Exercise objective: Your answer should be one number: the count of lines below that contain "ConnectedSpace".

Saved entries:
import Summits.FinalStateConjecture.FinalStateConjecture.Theses.ZeroEnergyKerrOrBomb
import Literature.Geometry.Lorentzian.KillingModeStability
import Literature.Geometry.Lorentzian.LinearizedRicci
import Literature.Geometry.Lorentzian.StationaryFinalStateDecomposition
import Literature.Geometry.Lorentzian.KerrDataProofs
import Literature.Geometry.Lorentzian.KerrSchildCoord
import Literature.Geometry.Lorentzian.LeviCivitaProofs

/-!
# Line `one-locked-explosion` — checked skeleton for crux `StationaryLimitReduction`

Crux item stmt-FinalStateConjecture-10021 of route `ZeroEnergyKerrOrBomb`:
`StationaryLimitReduction : Prop := KerrOrBomb → FinalStateConjecture` (rank 4; the decl is the
route's and is concluded BY NAME by `StationaryLimitReduction_of` below).

Idea card `Cruxes/StationaryLimitReduction/Ideas/one-locked-explosion.md` (crux-ideate r1,
ideator 1; triage r1-1/2/3: pass ×3, merged with `escape-along-the-explosion`), line card
`Lines/one-locked-explosion.md`.

## The line in one paragraph

Genericity is curve-genericity (`IsChristodoulouGeneric … 1`), and goodness on a PUNCTURED
parameter neighbourhood is enough (`stub_localEscapeSuffices`). Every admissible datum either is
good, or escapes locally, or all its MGHDs settle exhaustively IN `C¹` to admissible stationary vacuum
holes (`stub_settleOrEscape` — censorship + settling + third law, the debt shared by every
stationary-limit line); if all limit holes are (fact-free) Kerr exteriors the datum is good or
escapes (`stub_kerrLimitsAreGood`: Kerr chart transfer plus the `C¹ → C²` upgrade / far-field
cleaning that Disproof §7 forces on every settling line). Otherwise some limit hole `𝓑` is not Kerr,
hence — THIS is where the crux hypothesis `KerrOrBomb` is consumed, by contraposition — not
Killing-mode stable for `□_g`;
the spin-raising bridge (`stub_spinRaisingBridge`) turns the scalar bomb into a growing,
horizon-regular, outgoing, non-gauge TENSOR Killing mode of linearised gravity, whose spectrum has
an attained, isolated, simple top rate `ν₁` (`stub_topModeGap`, H1). ONE explosion of `𝓑` along
the top mode has a good future (`stub_oneGoodExplosion`: an admissible exit datum `e` whose MGHD
converges to `𝓑` in the chart past at rate `e^{ν₁ t}` and which itself satisfies the summit
property), and the LOCK (`stub_lockedEscape`): kicking the datum along a flat, phase-locked,
admissible curve `s ↦ D ⊕ e^{-1/s²}(cos(α/s²) w₁ + sin(α/s²) w₂) ⊕ s e^{-1/s²} w₃` ejects every
non-Kerr limit hole along its CHOSEN good explosion for all small `s ≠ 0`, and capture (Cauchy
stability on the compact stretch + sub-extremal Kerr stability at the explosions' ends) makes the
punctured curve good. `StationaryLimitReduction_of` is the kernel-checked composition (pure logic
plus the tree theorems `Kerr.Facts` / `hasLeviCivita` needed to instantiate `KerrOrBomb` on a hole).

## Disproof.lean used (cdisprove cycles 1–2, read 2026-08-16T02:17Z version)

* `without_iff_summit`: the crux has ONE hypothesis; no `_false_without_` theorem exists, none is
  claimed. Where `KerrOrBomb` is used: exactly once, in `StationaryLimitReduction_of`, to certify
  that a non-Kerr admissible limit hole is not Killing-mode stable (the seed of the bridge).
* §5 `genericity_not_and_closed`: honoured — no two generic clauses are ever intersected; every
  stub that produces a curve produces ONE curve per bad datum into the FULLY good set
  (`HasLocalEscape … (SummitProperty X)`), and `stub_settleOrEscape` is a pointwise trichotomy,
  not a genericity statement.
* §6 note 1 (scalar typing of mode stability): carried as its own stub `stub_spinRaisingBridge`,
  typed WITH horizon regularity, an outgoing clause and a non-gauge clause (triage r1-1 (a),
  r1-3 (a)). §6 notes 2–3 (non-degenerate connected horizon, global horizon Killing field h3 of
  the telescope): inside `InTelescope`, demanded of the limit holes by `stub_settleOrEscape`
  (recorded as that stub's third-law / rigidity-of-the-limit debt, not hidden).
* §4 `StationaryLimitReductionPointwise` (FALSE by §7, near-miss `not_finalStatePointwise`): not used
  — the line is generic-only, and no stub asserts the summit property pointwise of a datum it did
  not construct: stub 3 concludes `SummitProperty ∨ HasLocalEscape`, stubs 2/7 conclude escapes,
  stub 6 asserts it of an exit datum of the prover's choosing.
* §7 (cycle 2, far-field FOCUSING packets: `(2,1)` admissibility protects late-time `C¹`, not the
  summit's `C²`; every pointwise `C²` settling/capture stub over `admissibleVacuumData` is false on
  a DR-dense set; repaired shape `summit_of_pointwiseOn_of_escape`): honoured — `SettlesTo` is `C¹`
  (`StationaryFinalStateDecomposition … 1`), so data `D + packets` still settle and reach stub 7 or
  stub 3, which clean the far field ALONG THEIR CURVES (Kerr end glued outside `ρ(c) = e^{2/c²}`);
  the `C¹ → C²` upgrade for far-regular data is named inside stubs 3 and 7.
* Landed Negative lemma `Theorems/StationaryLimitReduction/Negative/KillShape.lean` (p72863):
  §1/§3 logic only; no stub below is an instance it refutes (none asserts `¬ FinalStateConjecture`
  or a uniform failure of the summit property).

Nothing in §0 asserts anything: the vocabulary consists of abbreviations over existing
declarations (`admissibleVacuumData`, `IsSmoothDataFamily`, `StationaryFinalStateDecomposition`,
`AdaptedChart`, `truncDeviationCk`, `linearizedRicciCLM`, `lieDerivBilin`, `IsKillingModeStable`,
the summit's `HasCompleteNullInfinity` / `exteriorOf` / `HasExhaustiveCharts`).
-/

set_option linter.dupNamespace false

noncomputable section

open scoped Manifold ContDiff Topology ENNReal
open Set Filter Bundle Literature.Geometry.Lorentzian

namespace Summit.FinalStateConjecture.FinalStateConjecture.Cruxes.StationaryLimitReduction.OneLockedExplosion

/-! ## §0 Vocabulary (definitions over existing declarations; nothing is asserted) -/

/-- `Kerr.Facts` holds outright (tree theorems `Kerr.isConnected_region_holds`,
`Kerr.contMDiff_bilin_holds`, `Kerr.contMDiff_timeVector_holds`); needed to instantiate the
route's target `KerrOrBomb` on an abstract hole and to spell its conclusion. -/
theorem kerrFacts : Kerr.Facts :=
  ⟨Kerr.isConnected_region_holds, Kerr.contMDiff_bilin_holds, Kerr.contMDiff_timeVector_holds⟩

section Data

variable {X : Type} [TopologicalSpace X] [ChartedSpace E3 X] [IsManifold (𝓡 3) ∞ X]

/-- **Local escape** of the datum `d` into the property `P` inside the admissible class `𝓓`: an
admissible, jointly smooth, injective one-parameter family through `d` all of whose members with
parameter in a PUNCTURED NEIGHBOURHOOD of `0` satisfy `P` (the shape `stub_localEscapeSuffices`
reparametrises into `IsChristodoulouGeneric 𝓓 P 1`). -/
def HasLocalEscape (𝓓 : Set (InitialDataSet (𝓡 3) X)) (P : InitialDataSet (𝓡 3) X → Prop)
    (d : InitialDataSet (𝓡 3) X) : Prop :=
  ∃ F : EuclideanSpace ℝ (Fin 1) → InitialDataSet (𝓡 3) X,
    InitialDataSet.IsSmoothDataFamily 1 F ∧ F 0 = d ∧ Function.Injective F ∧ (∀ c, F c ∈ 𝓓) ∧
      ∃ ε : ℝ, 0 < ε ∧ ∀ c, c ≠ 0 → ‖c‖ < ε → P (F c)

end Data

section Summit

variable (X : Type) [TopologicalSpace X] [ChartedSpace E3 X] [IsManifold (𝓡 3) ∞ X]
  [T2Space X] [SecondCountableTopology X] [ConnectedSpace X]

/-- The property the summit asserts generically of an admissible datum `D` on `X` — VERBATIM the
lambda of `FinalStateConjecture` (so that `summit_iff` below is `Iff.rfl`): an MGHD exists, and
every MGHD has complete `𝓘⁺` and an exhaustive sub-extremal `N`-Kerr final-state decomposition of
its self-determined exterior. -/
def SummitProperty (D : InitialDataSet (𝓡 3) X) : Prop :=
  (∃ 𝒟 : VacuumCauchyDevelopment D, 𝒟.IsMaximal) ∧
    ∀ 𝒟 : VacuumCauchyDevelopment D, 𝒟.IsMaximal →
      Summit.FinalStateConjecture.HasCompleteNullInfinity 𝒟.toCauchyDevelopment ∧
        ∃ (O : Set 𝒟.carrier) (d : FinalStateDecomposition 𝒟.toSpacetime O 2),
          (∀ i, Kerr.IsSubextremal (d.mass i) (d.spin i)) ∧
            O = Summit.FinalStateConjecture.exteriorOf 𝒟.toCauchyDevelopment d.charted ∧
              Summit.FinalStateConjecture.HasExhaustiveCharts d

end Summit

/-- The summit unfolded through `SummitProperty` (definitional). -/
theorem summit_iff :
    _root_.FinalStateConjecture ↔
      ∀ (X : Type) [TopologicalSpace X] [ChartedSpace E3 X] [IsManifold (𝓡 3) ∞ X] [T2Space X]
        [SecondCountableTopology X] [ConnectedSpace X],
        InitialDataSet.IsChristodoulouGeneric (admissibleVacuumData X) (SummitProperty X) 1 :=
  Iff.rfl

section Holes

/-- **The telescope of the route's target** on a stationary AF black hole `𝓑` (verbatim the
hypotheses of `KerrOrBomb` before mode stability, the Levi-Civita connection being the
one the tree proves to exist, `hasLeviCivita`): vacuum, connected future event horizon,
non-degenerate horizon (h3: a global Killing field null on `𝓔⁺` — for a rotating limit hole this is
rigidity of the limit, Disproof §6 note 3), globally hyperbolic carrier, `T ≠ 0` on the d.o.c. -/
def InTelescope (𝓑 : StationaryAFBlackHole.{0}) : Prop :=
  haveI : 𝓑.metric.HasLeviCivita := 𝓑.metric.toPseudoRiemannianMetric.hasLeviCivita
  𝓑.metric.toPseudoRiemannianMetric.IsRicciFlat ∧ IsConnected 𝓑.horizon ∧
    𝓑.toSpacetime.IsNonDegenerateHorizon 𝓑.Mext ∧
      𝓑.metric.IsGloballyHyperbolic 𝓑.timeOrientation ∧ ∀ p ∈ 𝓑.doc, 𝓑.killing p ≠ 0

/-- **`𝓑` is a (fact-free) sub-extremal Kerr exterior** — VERBATIM the conclusion of `KerrOrBomb`
(rev 4): `∃ |a| < M` and a smooth injective isometric immersion of the ingoing Kerr–Schild exterior
chart `(Kerr.exterior M a, Kerr.smoothMetric M a r₊)` into `𝓑` with range the d.o.c.
(`Kerr.Facts`, needed to spell `Kerr.smoothMetric`, is the tree theorem `kerrFacts`.) -/
def IsKerrExterior (𝓑 : StationaryAFBlackHole.{0}) : Prop :=
  haveI : Kerr.Facts := kerrFacts
  ∃ (M a : ℝ), Kerr.IsSubextremal M a ∧ ∃ Ψ : Kerr.exterior M a → 𝓑.carrier,
    Function.Injective Ψ ∧ Set.range Ψ = 𝓑.doc ∧
      PseudoRiemannianMetric.IsIsometricImmersion
        (Kerr.smoothMetric M a (Kerr.rPlus M a)).toPseudoRiemannianMetric
        𝓑.metric.toPseudoRiemannianMetric Ψ

/-- The `T`-adapted chart `A` of `𝓑` is **asymptotically Cartesian with spacelike leaves**
(Alexakis–Ionescu–Klainerman's `Φ₀`, arXiv:0904.0982 §1.1 GR/AF; the ingoing Kerr–Schild chart of
Kerr is the model): the chart components of `g_𝓑` tend to `η` as the chart radius `→ ∞` (they are
time independent, `T` being Killing), and every leaf `{x⁰ = τ}` is spacelike, so that the leaves are
asymptotically CAUCHY hypersurfaces of the charted region (not hyperboloidal: `dx⁰` stays timelike
far out). Demanded of the limit holes' charts in `SettlesTo` and of the explosion's chart in
`IsExplosionExit`; it is what makes "uniformly small on whole early leaves" mean "on the unstable
manifold". -/
def ChartIsAsymptoticallyCartesian {𝓑 : StationaryAFBlackHole.{0}} (A : 𝓑.AdaptedChart) : Prop :=
  (∀ ε : ℝ, 0 < ε → ∃ R₀ : ℝ, ∀ x : A.domain, R₀ ≤ A.radius x.1 → ‖A.bilin x.1 - Minkowski.bilin‖ ≤ ε) ∧
    ∀ x : A.domain, ∀ v : E4, v 0 = 0 → v ≠ 0 → 0 < A.bilin x.1 v v

variable (𝓑 : StationaryAFBlackHole.{0})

Output of the task: 2